• **DIRECTIONS**
Starting at the line that has "(χcu : (F : T4Family)" and stopping after the line that has "(Wn : (F : T4Family)", reproduce the listing below exactly; omit everything else.

*** TASK DATA Section Begins ***

import Summits.QuantumFields.YangMills.Theses.BalabanUVNodes
import Summits.QuantumFields.YangMills.Theorems.BalabanUVNodesN27AtAllPinsOfRecord13CoPHVCutBFreeBareLedgerReadingKernelFaces
import Summits.QuantumFields.YangMills.Theorems.BalabanUVNodesN20OffLiveOneTermReading
import Summits.QuantumFields.YangMills.Theorems.BalabanUVNodesN22AtRecordOfTermDataTableGermsRoad1Located

/-!
# ★★ LEAF AWBⱽ-1T-K-N22J73 (dag-n27-c g20) — LEAF AWBⱽ-1T-K WITH THE N22 FACE PRODUCED BY dag-n22-c's ROAD 1 (max clause) AT def-W1's (2.14) TERM DATA, **FULLY LOCATED** (module J73
# `n22At_u3OfRecord₁₃_of_termDataTableGermsLocatedN18AdmChartRoad1Max` = J71 with the per-term row `hT` fed by n10-c module 107's located family `hι`, (Adm-run) `hRA` by dag-n18-c file 32's
# located record `hloc18`, and S25's `hEhol` by the same record via `stepGen_Gn_of_inputs226Holo` ∘ `hLayer_runTowers_toClusterTower_of_stepGen` ∘ `differentiableOn_E_comp_of_printedSlots`):
# leaf G19's `hRA hT hEhol hawpos hsmall` replaced by tables `big`, `hκ₁ hα₆`, `hloc18`, atom rows `hcont hjc hKb hμ hCk hmk hWm`, weight floor `bw`, `hι`, the strict [KP86] clause `hKP`,
# `hrenewE`, the holomorphic chart `hΦhol` and the `U`-form space clause.  ROAD 1's displayed inputs are then: (1.21) `hlim`, W1-20's law `hloc`, NODE A's located records (`hι`, `hloc18`),
# def-W1's laws, the FIRST-ORDER real last-coupling row `hGt`, chart DATA, fading weights + max clause + `hrow` — NO N18 rate, NO sector row, NO analytic row on the towers; `h18` displayed.
Cell `pub-ymgap`, HUMAN RULING D-0062 Track A; R134 seat `pub-ymgap-dag-n27-c` (N27 B5 composite, s2), gen 20, trigger (t2⁗); K3⁸ `SpineGivenEndpointR13SepCoPHV` = stmt-QuantumFields-27366
(skeleton v6 b4e55110ab73e679), `--kind proof --supports 27366 --as helper`; COUNT-NEUTRAL.  ONE theorem, 0 `def`, 0 `sorry`; `N = 2`; guard `ZhUnity ∧ SlotsNondegenerate₁₃`; route-facing.
WHAT IS KERNEL-CHECKED ([bookkeeping]; the base leaf B `…OneTermKernelFaces` (p650834) ∕ plug C (p650950) VERBATIM except the `h22'` line and the swapped rows; = leaf G19
`…OneTermN22TermDataTableGermsRoad1` (p677360) fully located): ★★★ `spineGivenEndpointR13SepCoPHV_of_liveV5PinsAtCrOfRecord₁₃VAt_cut_bareLedgerReadingV_kernelFaces_n22TermDataTableGermsRoad1Located_offLiveOneTerm_v5pins_bFree`
⊢ **`SpineGivenEndpointR13SepCoPHV` BY NAME**; `h22' :=` J73 §2 per guarded admissible tuple (binders VERBATIM under `x ↦ x F θ`, `N ↦ 2`, `θ ↦ θ.toStage13Params`; renames for this file's
namespace `g hκ₀ μ c L a b hL hb hK S D W E₀ Rd ↦ gh hκh μg cB LB aB bw hL8 hbw hKb Sm Dz Wn EA Rt`, the records' bound `ι ↦ ιh`; J73's instance binders `[NeZero L]`, `[∀ K k, MeasurableSpace (S K k)]`, `[NormedRing 𝔸] [NormedAlgebra ℂ 𝔸]`
as instance rows; `TDom terms weight Lemma3Numerics Pot cv univ tdist1 K₀` qualified); `h18` is the base leaf's displayed N18 FACE (no `h18'`).
HONEST FRAMING (binding): COMPOSITE-node bookkeeping BY NAME; a REDUCTION, not a discharge; every displayed row a HYPOTHESIS or a decided MODEL (0∕1 today; K0⁷ OPEN).  Per dag-n22-c ∕
dag-n10-c ∕ node00-def-W1's own framing: the located records `hι` ∕ `hloc18`, def-W1's laws, the real Lipschitz row `hGt`, the numerics and the [KP86] clause are DISPLAYED hypothesis SHAPES (GAPS G-ne9p2-5,
G-t4-U3-1∕-3: [I] prints the recursion (0.23) p. 256, (2.12)–(2.13) p. 268 and the C^∞ clause p. 263 without constants); NE9 ∕ NE5 NOT IN PRINT for d = 4; ROAD 1 carries the clause
`max(ω₁, 4M_b c_w∕ϱ) ≤ ℓ.ω < 1` in the record's letters (dag-n22-a's `sticky_not_fadingMemory`); `h18` and `hK` are node N18's ∕ the (D4)-type faces (NOT PRINTED for d = 4); readings ∕
tails ∕ law are NODE A ∕ N09 ∕ N10 ∕ def-W1 objects; `hlinkBareV` = NODE O's world (UNPRINTED, 0 instances); N11 NOT READ; `hβw` = K1's window currency (K1⁹ OPEN); nothing of Bałaban's or
King's asserted or instantiated; NOT `stub_rates13HV` ∕ `stub_expansion13HV`; N10 ∕ N14–N22 ∕ N27 NOT discharged (the chair books, R417); K3⁸ OPEN, NOT claimed; counts UNMOVED (typed
28∕28 · discharged 5∕27, A 5∕28); one finite four-torus programme at fixed `ε` — NOT ℝ⁴, NOT OS, NOT a mass gap, NOT Clay.  No decl below carries a cite tag.
-/

set_option autoImplicit false

namespace Summit.QuantumFields.YangMills.Theorems.BalabanUVNodesN27SpineRecord
open scoped BigOperators Matrix Matrix.Norms.L2Operator
open Finset MeasureTheory
open Literature.MathematicalPhysics.QuantumFieldTheory.Balaban1983to89
open T4OutputRate T4RecentScale T4GoodClassBudget T4CauchySum T4TowerRateComposition T4TowerRateDischarge
open T4EtaRateMin (Readings NE3Shape)
open T4RateLiaison (GaugeDominated)
open FlowStep (RGEqH prefixOf)
open TreeLengthTorus (TFaceConnected torusTreeLen)
open B12TreeDecay (kappa₀)
open Summit.QuantumFields.BalabanUV.T4Continuum
open AveragingDeficitDualResidual (dualC1 dualC2)
open AveragingDeficitDerivWallProof (wallConst)
open AveragingDeficitPeriodicCounting (IsPeriodicDir)
open MinimalActionSandwich (IsMinimiser minAct)
open MinimalActionRate (sfClass)
open MinimalActionRefine (RegularSup gradConst)
open NE3EnergyShapes (IsUnitarySite IsPeriodicSite)
open NE3.LeafIndexSockets (LeafH3sup)
open Summit.QuantumFields.BalabanUV.T4Continuum.Spine
open Summit.QuantumFields.BalabanUV.T4Continuum.Spine.NE4 (runFlow)
open Summit.QuantumFields.BalabanUV.T4Continuum.NE1p.DressedRoot (DressedTower DressedStabilityStrict)
open Summit.QuantumFields.YangMills.BalabanUVNodes.N19LedgerLinkSync (LedgerDataSync LedgerAtSync)
open YMDAG.UVSplit
open Summit.QuantumFields.YangMills.BalabanUVNodes.N16HolderDefs (CovRootHolder N16HolderAt)
open Summit.QuantumFields.YangMills.BalabanUVNodes.SpineRatesHolder (RatesHolderAt)
open Literature.MathematicalPhysics.QuantumFieldTheory.Balaban1983to89.T4Continuum (T4Family ULoop)
open Node00 (Stage13HParams datumOfRecord₁₃CoPH SiteSeqKey U3Letters₁₁ NE3Letters₁₁ ne3ConstLayerOfRecord₁₁ ne3NperOfRecord₁₁ ne3DomOfRecord₁₁ ZetaMeasurable ppSelLiveOfRecord
  EOfRecord₁₃ wOfRecord₉ localBgMeasurable)
open Literature.MathematicalPhysics.QuantumFieldTheory.Balaban1983to89.B12Sec2to5 (betaPrime510)
open Literature.MathematicalPhysics.QuantumFieldTheory.Balaban1983to89.Node00.U3OfKernels (objectsOfRecord₁₃ KernelDecayOfRecord₁₃)
open Literature.MathematicalPhysics.QuantumFieldTheory.Balaban1983to89.Node00.U3KernelLetters (GeometricIncrementsOfRecord₁₃ WindowedNE9OfRecord₁₃ WindowedDecayOfRecord₁₃
  WindowedStepRateOfRecord₁₃)
open Summit.QuantumFields.YangMills.BalabanUVNodes.N16PinnedLayer13CoPH (N16PinnedLoose N16LettersEnd rateCarriers_ne3_of_pinnedLoose)
open Summit.QuantumFields.YangMills.BalabanUVNodes.N19TargetClassWeightsE1Keyed
open YMDAG.N14.TopBorn (Ne1PinnedOfRecord n14At_rateCarriersOfRecord₁₃CoPH_of_pinned)
open Summit.QuantumFields.YangMills.BalabanUVNodes.N15.GenuineRecord (fullGSizedObjects n15At_fullGSizedObjects_family)
open Summit.QuantumFields.YangMills.BalabanUVNodes.N15.AtKeyedHome (neZero_blockFactor)
open T4WeightBudget T4IndicatorShell T4ContinuumYM4Torus T4ApexHybrid
open Summit.QuantumFields.YangMills.Theses.BalabanUVNodes (SpineGivenEndpointR13SepCoPHV)
open NE7 (Target)
open Summit.QuantumFields.YangMills.BalabanUVNodes.N20OffLiveOneTermReading (crOneTerm₁₃ h20_shape_crOneTerm₁₃ h21_shape_crOneTerm₁₃ extraction_crOneTerm₁₃ core_crOneTerm₁₃_iff_target)
open Literature.MathematicalPhysics.QuantumFieldTheory.Balaban1983to89.Node00 (MatA)
open Literature.MathematicalPhysics.QuantumFieldTheory.Balaban1983to89.Node00.LocalizedSum17 (ReadingMaps Localizes17OfRecord₁₃)
open Literature.MathematicalPhysics.QuantumFieldTheory.Balaban1983to89.Node00.Sect2 (domSys domCount CPair)
open Literature.MathematicalPhysics.QuantumFieldTheory.Balaban1983to89.Node00.W1 (ClusterTower GenTower OlderTerms olderOf recTerm truncRun toClusterTower TermData214 TermLabel RecAdmissible AdmHist SpRestr)
open Literature.MathematicalPhysics.QuantumFieldTheory.Balaban1983to89.Node00.U3OfKernels (histPrefix)
open Literature.MathematicalPhysics.QuantumFieldTheory.Balaban1983to89.Node00.U3KernelLetters (PolLimitsExistOfRecord₁₃)
open Literature.MathematicalPhysics.QuantumFieldTheory.Balaban1983to89.TreeLengthTorus (TPt)
open Literature.MathematicalPhysics.QuantumFieldTheory.Balaban1983to89.B12Decay510 (delta1)
open Literature.MathematicalPhysics.QuantumFieldTheory.Balaban1983to89.B12Decay510Window (K₁)
open Literature.MathematicalPhysics.QuantumFieldTheory.Balaban1983to89.B12Decay510Torus (distCT nearT)
open YMDAG.N22.KernelFading (n22At_u3OfRecord₁₃_of_termDataTableGermsLocatedN18AdmChartRoad1Max)
variable (K₀ : ℕ) (jc : (F : T4Family) → (θ : Stage13HParams F 2) → θ.Provisos₁₃CoPH F 2 → (ℕ → ℝ) → List (ULoop F) → ℕ → ℕ)
  (sh : ShellSplit₁₃CoPH 2 K₀)
  (β : ℝ) (𝔯 : RateReading₁₃CoPH 2)
  (ℓ : (F : T4Family) → Stage13HParams F 2 → U3Letters₁₁)
  (ℓ₃ : T4Family → NE3Letters₁₁) (g B c' : T4Family → ℝ)
variable (𝔸 : (F : T4Family) → Stage13HParams F 2 → Type) [∀ (F : T4Family) (θ : Stage13HParams F 2), NormedRing (𝔸 F θ)]
  [∀ (F : T4Family) (θ : Stage13HParams F 2), NormedAlgebra ℂ (𝔸 F θ)] (Ec : (F : T4Family) → Stage13HParams F 2 → ℕ → ℕ → Type*)
  [∀ (F : T4Family) (θ : Stage13HParams F 2) (K k : ℕ), NormedAddCommGroup (Ec F θ K k)] [∀ (F : T4Family) (θ : Stage13HParams F 2) (K k : ℕ), NormedSpace ℂ (Ec F θ K k)]
  (m' M : (F : T4Family) → Stage13HParams F 2 → ℕ) [hM0 : ∀ (F : T4Family) (θ : Stage13HParams F 2), NeZero (M F θ)]
  (c₀ : (F : T4Family) → Stage13HParams F 2 → B13.Consts) (LB : (F : T4Family) → Stage13HParams F 2 → ℕ) [hL0 : ∀ (F : T4Family) (θ : Stage13HParams F 2), NeZero (LB F θ)]
  (𝔇 : (F : T4Family) → (θ : Stage13HParams F 2) → (K : ℕ) → TermData214 (c₀ F θ) (F.P K) (𝔸 F θ) (M F θ) (LB F θ))
  (emb : (F : T4Family) → (θ : Stage13HParams F 2) → ReadingMaps F (MatA 2) (𝔸 F θ))
  (sp : (F : T4Family) → (θ : Stage13HParams F 2) → (K j : ℕ) → (domSys (F.P K) (M F θ) j).Dom → Set (CPair (F.P K) (𝔸 F θ)))
  (κ δ₀ B₃ r ℓ₁ R EA ϱ Mb cw ω₁ μg r₁ Ck mk aB a₂ a₂' a₅ Aabs bw : (F : T4Family) → Stage13HParams F 2 → ℝ)
  (lam : (F : T4Family) → Stage13HParams F 2 → ℕ → ℕ → ℝ) (aw : (F : T4Family) → Stage13HParams F 2 → ℕ → ℕ → ℕ → ℝ)
  (big : (F : T4Family) → (θ : Stage13HParams F 2) → (K j : ℕ) → (domSys (F.P K) (M F θ) j).Dom → Set (CPair (F.P K) (𝔸 F θ)))
  (Dz : (F : T4Family) → (θ : Stage13HParams F 2) → ℕ → Set ℂ)
  (Sm : (F : T4Family) → (θ : Stage13HParams F 2) → ℕ → ℕ → Type) [∀ (F : T4Family) (θ : Stage13HParams F 2) (K k : ℕ), MeasurableSpace (Sm F θ K k)]
  [∀ (F : T4Family) (θ : Stage13HParams F 2) (K k : ℕ), TopologicalSpace (Sm F θ K k)] [∀ (F : T4Family) (θ : Stage13HParams F 2) (K k : ℕ), OpensMeasurableSpace (Sm F θ K k)]
  (χu : (F : T4Family) → (θ : Stage13HParams F 2) → (K k : ℕ) → (𝔇 F θ K k).UnscaledChi)
  (χcu : (F : T4Family) → (θ : Stage13HParams F 2) → (K k : ℕ) → (𝔇 F θ K k).UnscaledChi)
  (𝒲 : (F : T4Family) → (θ : Stage13HParams F 2) → (K k : ℕ) → (𝔇 F θ K k).UnscaledWilson)
  (𝒪 : (F : T4Family) → (θ : Stage13HParams F 2) → (K k : ℕ) → (𝔇 F θ K k).UnscaledOlder)
  (Rt : (F : T4Family) → (θ : Stage13HParams F 2) → (K k : ℕ) → (Z : (domSys (F.P K) (M F θ) (k + 1)).Dom) → (t : TermLabel (F.P K) (M F θ) k (LB F θ)) → (𝔇 F θ K k).ReadingAtoms Z t (Sm F θ K k))
  (Wn : (F : T4Family) → (θ : Stage13HParams F 2) → (K k : ℕ) → (domSys (F.P K) (M F θ) (k + 1)).Dom → TermLabel (F.P K) (M F θ) k (LB F θ) → Set (CPair (F.P K) (𝔸 F θ)))
  (cB : (F : T4Family) → (θ : Stage13HParams F 2) → B13.Consts)
  (ι : (F : T4Family) → (θ : Stage13HParams F 2) →
      (letI := θ.instVβ₁; letI := θ.instVβ₂;
      (K k : ℕ) → (domSys (F.P K) (M F θ) (k + 1)).Dom → ((Fin (F.P K).d → Site (F.P K) (k + 1) → θ.Vβ) →L[ℝ] Ec F θ K k)))
  (Φ : (F : T4Family) → (θ : Stage13HParams F 2) → (K k : ℕ) → (domSys (F.P K) (M F θ) (k + 1)).Dom → Ec F θ K k → CPair (F.P K) (𝔸 F θ))
  (U : (F : T4Family) → (θ : Stage13HParams F 2) → (K k : ℕ) → (domSys (F.P K) (M F θ) (k + 1)).Dom → Set (Ec F θ K k))
  (w : (F : T4Family) → (θ : Stage13HParams F 2) → (K k : ℕ) → (domSys (F.P K) (M F θ) (k + 1)).Dom → Site (F.P K) (k + 1) → ℝ)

*** TASK DATA Section Ends ***

• **RESPONSE AREA**
  (χcu : (F : T4Family) → (θ : Stage13HParams F 2) → (K k : ℕ) → (𝔇 F θ K k).UnscaledChi)
  (𝒲 : (F : T4Family) → (θ : Stage13HParams F 2) → (K k : ℕ) → (𝔇 F θ K k).UnscaledWilson)
  (𝒪 : (F : T4Family) → (θ : Stage13HParams F 2) → (K k : ℕ) → (𝔇 F θ K k).UnscaledOlder)
  (Rt : (F : T4Family) → (θ : Stage13HParams F 2) → (K k : ℕ) → (Z : (domSys (F.P K) (M F θ) (k + 1)).Dom) → (t : TermLabel (F.P K) (M F θ) k (LB F θ)) → (𝔇 F θ K k).ReadingAtoms Z t (Sm F θ K k))
  (Wn : (F : T4Family) → (θ : Stage13HParams F 2) → (K k : ℕ) → (domSys (F.P K) (M F θ) (k + 1)).Dom → TermLabel (F.P K) (M F θ) k (LB F θ) → Set (CPair (F.P K) (𝔸 F θ)))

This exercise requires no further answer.